import Summits.ValiantsHypothesis.ValiantsHypothesis.Theorems.GrenetZeonDualUnipotentThreeHalvesHeavyTopCodimOneBlocks
import Summits.ValiantsHypothesis.ValiantsHypothesis.Theorems.GrenetZeonDualUnipotentThreeHalvesHeavyTopIrreducibleData

/-!
# `GrenetZeon.DualUnipotentThreeHalves` (stmt-ValiantsHypothesis-24318), R2 heavy-top instrument — an irreducible nilpotent space contains an
# element of nilindex `≥ 3` (not square-zero)

First half of the nilindex corollary of COROLLARY II suggested by the lead (EXTREMISERS X16 addendum: «towers have generic index m»): an IRREDUCIBLE
nilpotent space `W ≤ M_s(ℂ)`, `s ≥ 2`, contains a matrix `A` with `A² ≠ 0` — otherwise `W` is square-zero, its members anticommute
(✓ `HeavyTopIrreducibleData.reducible_of_sq_zero`), and the kernel of any non-zero member is a non-trivial proper invariant subspace
(`W = ⊥` is reducible too, ✓ `HeavyTopCodimOneBlocks.not_irreducible_bot`).  In particular the irreducible plane `I ≤ M₃(ℂ)` of a tower
`T(p, I, q)` contains a REGULAR nilpotent `3 × 3` matrix (`A² ≠ 0 = A³`).

* ★ `exists_sq_ne_zero_of_irreducible` — the statement.

Honest framing: linear algebra; nothing here proves or refutes `HeavyTopLaw`, 24318, S3b or 8062; `VP ≠ VNP` is NOT proved.  No definitions.
[folklore; cell val-heavytop-census, eng-1 g5]
-/

noncomputable section

-- single-conjunct layout: Sub = Summit, duplicated namespace component intended
set_option linter.dupNamespace false

namespace Summit.ValiantsHypothesis.ValiantsHypothesis.Theorems.GrenetZeon.HeavyTopCodimOneBlocks

open Matrix
open Summit.ValiantsHypothesis.ValiantsHypothesis.Theorems.GrenetZeon.HeavyTopIrreducibleData (reducible_of_sq_zero)

/-- ★ **An irreducible nilpotent space (`s ≥ 2`) is not square-zero:** it contains `A` with `A * A ≠ 0`. [folklore] -/
theorem exists_sq_ne_zero_of_irreducible {s : ℕ} (hs : 2 ≤ s) (W : Submodule ℂ (Matrix (Fin s) (Fin s) ℂ)) (hW : ∀ A ∈ W, IsNilpotent A)
    (hirr : ∀ U : Submodule ℂ (Fin s → ℂ), (∀ A ∈ W, ∀ x ∈ U, A *ᵥ x ∈ U) → U = ⊥ ∨ U = ⊤) :
    ∃ A ∈ W, A * A ≠ 0 := by
  classical
  by_contra hsq
  have hsq' : ∀ A ∈ W, A * A = 0 := fun A hA => by
    by_contra h; exact hsq ⟨A, hA, h⟩
  -- `W ≠ ⊥`
  by_cases hbot : W = ⊥
  · subst hbot
    exact not_irreducible_bot hs hirr
  obtain ⟨A, hA, hA0⟩ := Submodule.exists_mem_ne_zero_of_ne_bot hbot
  -- a vector not killed by `A`
  obtain ⟨x, hx⟩ : ∃ x : Fin s → ℂ, A *ᵥ x ≠ 0 := by
    by_contra hall
    apply hA0
    ext i j
    have h := Classical.not_not.1 (fun hne => hall ⟨Pi.single j 1, hne⟩)
    have := congrFun h i
    simpa [Matrix.mulVec, dotProduct, Pi.single_apply] using this
  -- the kernel of `A` is invariant, non-zero and proper
  let U : Submodule ℂ (Fin s → ℂ) := LinearMap.ker (Matrix.toLin' A)
  have hUmem : ∀ y, y ∈ U ↔ A *ᵥ y = 0 := fun y => by
    change Matrix.toLin' A y = 0 ↔ _
    rw [Matrix.toLin'_apply]
  rcases hirr U (fun B hB y hy => (hUmem _).2 (reducible_of_sq_zero W hsq' hA hB y ((hUmem y).1 hy))) with h | h
  · -- `A x ∈ U` is non-zero
    have hmem : A *ᵥ x ∈ U := (hUmem _).2 (by rw [Matrix.mulVec_mulVec, hsq' A hA, Matrix.zero_mulVec])
    rw [h, Submodule.mem_bot] at hmem
    exact hx hmem
  · have hmem : x ∈ U := by rw [h]; exact Submodule.mem_top
    exact hx ((hUmem x).1 hmem)

end Summit.ValiantsHypothesis.ValiantsHypothesis.Theorems.GrenetZeon.HeavyTopCodimOneBlocks

end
::::
▶ **Description of the task**: Copy, from the material, each line that holds the string "obtain".

▶ **Expected answer**:
  obtain ⟨A, hA, hA0⟩ := Submodule.exists_mem_ne_zero_of_ne_bot hbot
  obtain ⟨x, hx⟩ : ∃ x : Fin s → ℂ, A *ᵥ x ≠ 0 := by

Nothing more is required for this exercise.